> **What you are asked to do**: When the line with "dG)), ← Finset.inter_union_distrib_left, eB₂]" appears below, start repeating lines exactly, and keep going through the line with "dG')), ← Finset.inter_union_distrib_left, eB₂₃]"; add nothing outside that span.

> **Dataset records**:
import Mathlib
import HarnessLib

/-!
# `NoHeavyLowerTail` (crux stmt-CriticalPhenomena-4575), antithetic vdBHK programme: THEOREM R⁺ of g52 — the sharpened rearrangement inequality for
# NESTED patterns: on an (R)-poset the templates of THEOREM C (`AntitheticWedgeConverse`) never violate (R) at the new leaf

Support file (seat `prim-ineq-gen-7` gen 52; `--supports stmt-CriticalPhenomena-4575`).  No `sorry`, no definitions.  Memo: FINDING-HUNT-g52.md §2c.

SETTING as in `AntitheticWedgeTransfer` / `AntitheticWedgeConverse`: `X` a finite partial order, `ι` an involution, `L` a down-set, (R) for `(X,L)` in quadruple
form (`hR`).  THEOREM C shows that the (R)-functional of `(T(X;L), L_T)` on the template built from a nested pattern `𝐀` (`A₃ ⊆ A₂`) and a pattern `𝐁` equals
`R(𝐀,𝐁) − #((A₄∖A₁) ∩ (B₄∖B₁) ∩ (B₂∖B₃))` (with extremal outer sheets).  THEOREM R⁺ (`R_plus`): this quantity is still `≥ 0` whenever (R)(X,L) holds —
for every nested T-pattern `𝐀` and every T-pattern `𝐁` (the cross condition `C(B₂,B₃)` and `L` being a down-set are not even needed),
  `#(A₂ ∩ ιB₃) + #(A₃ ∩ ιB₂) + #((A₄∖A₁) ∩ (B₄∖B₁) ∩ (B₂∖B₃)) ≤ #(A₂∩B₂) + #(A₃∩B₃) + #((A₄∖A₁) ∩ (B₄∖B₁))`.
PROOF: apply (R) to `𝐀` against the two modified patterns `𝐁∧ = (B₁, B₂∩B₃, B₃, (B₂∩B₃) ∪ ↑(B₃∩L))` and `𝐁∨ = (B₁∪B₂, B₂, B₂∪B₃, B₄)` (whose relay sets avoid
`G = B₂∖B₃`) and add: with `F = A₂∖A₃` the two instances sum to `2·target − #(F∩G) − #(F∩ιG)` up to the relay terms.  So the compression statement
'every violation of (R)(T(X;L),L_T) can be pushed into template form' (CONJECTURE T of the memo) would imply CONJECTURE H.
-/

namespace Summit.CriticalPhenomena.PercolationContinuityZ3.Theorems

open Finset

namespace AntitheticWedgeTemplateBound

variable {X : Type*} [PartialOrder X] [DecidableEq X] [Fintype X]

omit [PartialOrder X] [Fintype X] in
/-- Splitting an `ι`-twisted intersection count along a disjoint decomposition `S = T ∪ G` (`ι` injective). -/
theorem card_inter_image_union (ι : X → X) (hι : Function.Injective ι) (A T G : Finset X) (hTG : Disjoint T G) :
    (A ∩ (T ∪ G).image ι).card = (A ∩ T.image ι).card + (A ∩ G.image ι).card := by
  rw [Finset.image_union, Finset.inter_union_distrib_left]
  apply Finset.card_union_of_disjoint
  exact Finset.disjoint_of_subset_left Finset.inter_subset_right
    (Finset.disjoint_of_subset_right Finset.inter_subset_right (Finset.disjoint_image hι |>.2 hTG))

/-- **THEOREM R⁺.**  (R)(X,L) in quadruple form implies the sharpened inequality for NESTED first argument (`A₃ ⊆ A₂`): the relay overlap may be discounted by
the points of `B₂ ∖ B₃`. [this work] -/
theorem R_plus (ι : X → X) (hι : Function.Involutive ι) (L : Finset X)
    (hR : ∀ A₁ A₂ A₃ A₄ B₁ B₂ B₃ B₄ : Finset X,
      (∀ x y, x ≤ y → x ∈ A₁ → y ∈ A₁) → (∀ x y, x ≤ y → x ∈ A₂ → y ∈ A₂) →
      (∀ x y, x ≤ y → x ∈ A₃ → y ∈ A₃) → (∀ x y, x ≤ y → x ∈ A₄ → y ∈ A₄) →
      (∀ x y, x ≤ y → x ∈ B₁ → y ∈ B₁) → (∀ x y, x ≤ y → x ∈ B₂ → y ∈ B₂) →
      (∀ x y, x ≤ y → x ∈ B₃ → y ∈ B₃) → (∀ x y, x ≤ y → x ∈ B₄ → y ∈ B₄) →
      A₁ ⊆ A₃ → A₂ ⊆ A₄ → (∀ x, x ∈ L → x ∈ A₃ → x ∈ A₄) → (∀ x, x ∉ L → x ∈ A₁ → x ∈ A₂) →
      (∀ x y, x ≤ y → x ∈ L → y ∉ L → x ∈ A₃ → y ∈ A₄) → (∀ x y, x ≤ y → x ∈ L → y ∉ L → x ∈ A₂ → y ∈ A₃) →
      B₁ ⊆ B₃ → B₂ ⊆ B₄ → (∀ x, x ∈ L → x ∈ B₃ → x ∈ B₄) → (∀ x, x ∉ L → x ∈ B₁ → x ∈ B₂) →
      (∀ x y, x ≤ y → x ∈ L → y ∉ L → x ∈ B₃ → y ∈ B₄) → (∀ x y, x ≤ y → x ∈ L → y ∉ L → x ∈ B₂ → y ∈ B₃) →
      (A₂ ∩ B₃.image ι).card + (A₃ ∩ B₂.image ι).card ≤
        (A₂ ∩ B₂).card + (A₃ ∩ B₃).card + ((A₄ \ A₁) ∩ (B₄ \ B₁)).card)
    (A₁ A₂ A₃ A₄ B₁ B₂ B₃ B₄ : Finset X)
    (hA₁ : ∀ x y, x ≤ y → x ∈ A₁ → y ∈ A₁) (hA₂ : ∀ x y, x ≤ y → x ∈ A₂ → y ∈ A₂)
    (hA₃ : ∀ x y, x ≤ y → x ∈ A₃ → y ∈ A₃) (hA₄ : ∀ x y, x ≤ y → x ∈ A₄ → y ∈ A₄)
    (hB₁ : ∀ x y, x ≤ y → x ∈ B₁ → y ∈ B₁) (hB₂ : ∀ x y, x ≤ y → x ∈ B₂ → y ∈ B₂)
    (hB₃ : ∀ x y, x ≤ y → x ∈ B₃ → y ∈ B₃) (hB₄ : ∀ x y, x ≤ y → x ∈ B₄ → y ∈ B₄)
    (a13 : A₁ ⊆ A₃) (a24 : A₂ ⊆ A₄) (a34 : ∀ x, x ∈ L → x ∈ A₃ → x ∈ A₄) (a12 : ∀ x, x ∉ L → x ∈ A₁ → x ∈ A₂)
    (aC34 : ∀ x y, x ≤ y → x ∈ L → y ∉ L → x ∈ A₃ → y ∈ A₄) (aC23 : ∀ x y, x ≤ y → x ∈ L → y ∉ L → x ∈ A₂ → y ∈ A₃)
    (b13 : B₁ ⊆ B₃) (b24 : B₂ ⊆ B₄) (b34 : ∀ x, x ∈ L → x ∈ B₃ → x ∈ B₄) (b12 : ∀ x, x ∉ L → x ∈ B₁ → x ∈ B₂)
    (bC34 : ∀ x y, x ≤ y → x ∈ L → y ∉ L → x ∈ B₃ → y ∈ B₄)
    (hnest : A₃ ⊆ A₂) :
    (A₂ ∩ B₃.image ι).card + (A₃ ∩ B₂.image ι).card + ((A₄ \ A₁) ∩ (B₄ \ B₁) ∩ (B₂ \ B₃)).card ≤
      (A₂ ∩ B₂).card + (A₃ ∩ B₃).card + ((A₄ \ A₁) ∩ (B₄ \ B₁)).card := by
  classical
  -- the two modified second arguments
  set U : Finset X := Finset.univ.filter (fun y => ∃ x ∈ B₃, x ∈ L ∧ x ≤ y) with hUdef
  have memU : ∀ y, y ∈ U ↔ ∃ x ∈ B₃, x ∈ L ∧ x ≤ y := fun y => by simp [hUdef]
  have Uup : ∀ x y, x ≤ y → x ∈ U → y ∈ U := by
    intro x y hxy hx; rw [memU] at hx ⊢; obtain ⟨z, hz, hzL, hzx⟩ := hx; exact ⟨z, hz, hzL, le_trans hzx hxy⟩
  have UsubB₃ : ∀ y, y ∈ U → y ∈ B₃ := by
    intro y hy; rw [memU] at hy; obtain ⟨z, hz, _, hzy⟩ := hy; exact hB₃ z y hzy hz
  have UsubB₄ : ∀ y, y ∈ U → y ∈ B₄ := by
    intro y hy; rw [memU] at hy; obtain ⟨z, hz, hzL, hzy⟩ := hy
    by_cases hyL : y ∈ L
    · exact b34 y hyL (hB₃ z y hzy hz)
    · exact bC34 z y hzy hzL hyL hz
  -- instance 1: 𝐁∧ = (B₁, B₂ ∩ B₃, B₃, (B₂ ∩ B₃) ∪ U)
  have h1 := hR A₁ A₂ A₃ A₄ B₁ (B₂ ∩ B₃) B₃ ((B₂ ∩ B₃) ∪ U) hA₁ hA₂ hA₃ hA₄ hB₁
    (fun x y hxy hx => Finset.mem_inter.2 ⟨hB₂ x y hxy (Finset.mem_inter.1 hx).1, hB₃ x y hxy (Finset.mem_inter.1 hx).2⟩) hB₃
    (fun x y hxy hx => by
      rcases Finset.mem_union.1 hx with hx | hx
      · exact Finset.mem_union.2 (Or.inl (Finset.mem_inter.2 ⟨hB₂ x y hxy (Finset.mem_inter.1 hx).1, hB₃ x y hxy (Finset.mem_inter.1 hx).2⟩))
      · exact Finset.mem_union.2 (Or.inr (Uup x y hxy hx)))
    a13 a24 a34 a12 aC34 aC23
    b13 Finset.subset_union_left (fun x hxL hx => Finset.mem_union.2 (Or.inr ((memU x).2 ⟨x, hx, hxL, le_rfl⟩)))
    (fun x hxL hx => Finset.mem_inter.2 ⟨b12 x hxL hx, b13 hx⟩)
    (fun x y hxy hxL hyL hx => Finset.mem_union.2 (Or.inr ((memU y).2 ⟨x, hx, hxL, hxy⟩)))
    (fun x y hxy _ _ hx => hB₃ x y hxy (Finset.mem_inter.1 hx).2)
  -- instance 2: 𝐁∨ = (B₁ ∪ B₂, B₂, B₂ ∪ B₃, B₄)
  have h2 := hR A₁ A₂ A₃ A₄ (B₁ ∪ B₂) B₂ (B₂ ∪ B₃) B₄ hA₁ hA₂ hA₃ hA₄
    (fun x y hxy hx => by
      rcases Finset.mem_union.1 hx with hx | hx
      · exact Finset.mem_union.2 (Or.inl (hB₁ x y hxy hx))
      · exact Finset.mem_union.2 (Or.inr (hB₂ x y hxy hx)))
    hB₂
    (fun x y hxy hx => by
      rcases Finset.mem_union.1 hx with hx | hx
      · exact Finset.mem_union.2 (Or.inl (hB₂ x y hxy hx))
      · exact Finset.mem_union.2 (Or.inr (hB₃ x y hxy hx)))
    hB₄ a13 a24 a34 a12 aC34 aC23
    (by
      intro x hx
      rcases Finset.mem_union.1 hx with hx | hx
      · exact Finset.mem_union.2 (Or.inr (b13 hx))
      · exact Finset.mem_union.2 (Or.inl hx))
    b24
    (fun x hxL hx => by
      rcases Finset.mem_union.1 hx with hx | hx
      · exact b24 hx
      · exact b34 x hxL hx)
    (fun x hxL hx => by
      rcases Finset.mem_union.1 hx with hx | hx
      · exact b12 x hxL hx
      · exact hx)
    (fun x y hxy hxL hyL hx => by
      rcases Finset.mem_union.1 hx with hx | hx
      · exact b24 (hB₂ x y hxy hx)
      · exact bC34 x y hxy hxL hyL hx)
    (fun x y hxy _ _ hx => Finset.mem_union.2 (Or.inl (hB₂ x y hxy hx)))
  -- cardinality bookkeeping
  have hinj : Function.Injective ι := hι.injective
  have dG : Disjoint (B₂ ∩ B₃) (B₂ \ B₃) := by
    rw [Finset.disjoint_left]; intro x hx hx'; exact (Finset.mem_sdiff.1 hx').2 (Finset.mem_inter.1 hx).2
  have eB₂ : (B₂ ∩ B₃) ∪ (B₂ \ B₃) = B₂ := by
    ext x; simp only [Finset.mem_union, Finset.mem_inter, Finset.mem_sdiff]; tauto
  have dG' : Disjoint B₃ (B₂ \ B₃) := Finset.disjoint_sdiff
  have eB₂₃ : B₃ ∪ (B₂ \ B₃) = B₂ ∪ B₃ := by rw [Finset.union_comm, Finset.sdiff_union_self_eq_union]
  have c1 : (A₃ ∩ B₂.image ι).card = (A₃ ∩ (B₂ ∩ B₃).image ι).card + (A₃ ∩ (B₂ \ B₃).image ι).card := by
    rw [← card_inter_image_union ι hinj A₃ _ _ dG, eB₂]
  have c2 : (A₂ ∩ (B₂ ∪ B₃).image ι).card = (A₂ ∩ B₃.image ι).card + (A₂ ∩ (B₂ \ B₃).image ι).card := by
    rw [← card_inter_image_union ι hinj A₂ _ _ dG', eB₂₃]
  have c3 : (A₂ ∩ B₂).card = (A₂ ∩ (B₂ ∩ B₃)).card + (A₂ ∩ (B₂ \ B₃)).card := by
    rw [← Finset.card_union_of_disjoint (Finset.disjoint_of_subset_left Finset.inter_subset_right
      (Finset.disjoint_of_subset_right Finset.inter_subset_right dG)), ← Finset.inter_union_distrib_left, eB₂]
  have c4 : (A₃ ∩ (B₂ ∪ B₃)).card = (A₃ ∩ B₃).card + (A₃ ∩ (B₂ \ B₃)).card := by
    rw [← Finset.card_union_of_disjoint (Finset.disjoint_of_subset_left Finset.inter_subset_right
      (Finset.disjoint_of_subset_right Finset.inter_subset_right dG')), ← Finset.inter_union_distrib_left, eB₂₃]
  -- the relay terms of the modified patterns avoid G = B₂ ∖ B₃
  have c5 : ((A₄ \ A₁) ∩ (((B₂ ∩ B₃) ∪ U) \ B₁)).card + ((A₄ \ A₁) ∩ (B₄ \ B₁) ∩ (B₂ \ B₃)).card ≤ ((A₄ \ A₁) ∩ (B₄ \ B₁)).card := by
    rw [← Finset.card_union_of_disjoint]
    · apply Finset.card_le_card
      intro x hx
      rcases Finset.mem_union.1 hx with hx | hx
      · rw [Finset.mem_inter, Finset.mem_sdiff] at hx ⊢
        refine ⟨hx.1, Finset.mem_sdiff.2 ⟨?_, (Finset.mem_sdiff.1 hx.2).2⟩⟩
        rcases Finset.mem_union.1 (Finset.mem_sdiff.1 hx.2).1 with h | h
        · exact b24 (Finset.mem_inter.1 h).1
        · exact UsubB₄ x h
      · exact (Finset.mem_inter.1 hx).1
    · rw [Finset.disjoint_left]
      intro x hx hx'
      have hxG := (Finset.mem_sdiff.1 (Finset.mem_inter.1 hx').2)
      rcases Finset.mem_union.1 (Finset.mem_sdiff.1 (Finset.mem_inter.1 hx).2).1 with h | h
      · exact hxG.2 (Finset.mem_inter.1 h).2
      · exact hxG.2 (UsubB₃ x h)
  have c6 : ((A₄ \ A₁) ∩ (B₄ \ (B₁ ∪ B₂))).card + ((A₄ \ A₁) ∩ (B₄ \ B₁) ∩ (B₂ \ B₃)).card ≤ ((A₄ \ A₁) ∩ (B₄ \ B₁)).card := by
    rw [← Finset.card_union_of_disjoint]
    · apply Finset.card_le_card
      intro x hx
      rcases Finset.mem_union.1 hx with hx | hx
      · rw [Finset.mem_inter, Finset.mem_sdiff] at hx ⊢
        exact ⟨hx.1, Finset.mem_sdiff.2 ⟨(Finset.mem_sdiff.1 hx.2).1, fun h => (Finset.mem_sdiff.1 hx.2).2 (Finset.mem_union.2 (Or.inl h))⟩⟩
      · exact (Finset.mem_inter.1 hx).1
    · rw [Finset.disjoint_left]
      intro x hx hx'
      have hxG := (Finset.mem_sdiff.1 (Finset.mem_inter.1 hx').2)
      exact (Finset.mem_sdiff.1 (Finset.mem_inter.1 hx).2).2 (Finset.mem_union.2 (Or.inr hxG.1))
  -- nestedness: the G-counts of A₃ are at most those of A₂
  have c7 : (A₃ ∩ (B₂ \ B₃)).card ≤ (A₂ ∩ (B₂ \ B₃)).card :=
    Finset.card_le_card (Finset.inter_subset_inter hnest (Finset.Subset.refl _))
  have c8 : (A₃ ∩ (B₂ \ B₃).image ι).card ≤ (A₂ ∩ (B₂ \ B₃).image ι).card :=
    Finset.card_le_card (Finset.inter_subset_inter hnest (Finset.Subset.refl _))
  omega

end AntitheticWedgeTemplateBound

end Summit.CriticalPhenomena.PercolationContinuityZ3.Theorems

> **Solution**:
      (Finset.disjoint_of_subset_right Finset.inter_subset_right dG)), ← Finset.inter_union_distrib_left, eB₂]
  have c4 : (A₃ ∩ (B₂ ∪ B₃)).card = (A₃ ∩ B₃).card + (A₃ ∩ (B₂ \ B₃)).card := by
    rw [← Finset.card_union_of_disjoint (Finset.disjoint_of_subset_left Finset.inter_subset_right
      (Finset.disjoint_of_subset_right Finset.inter_subset_right dG')), ← Finset.inter_union_distrib_left, eB₂₃]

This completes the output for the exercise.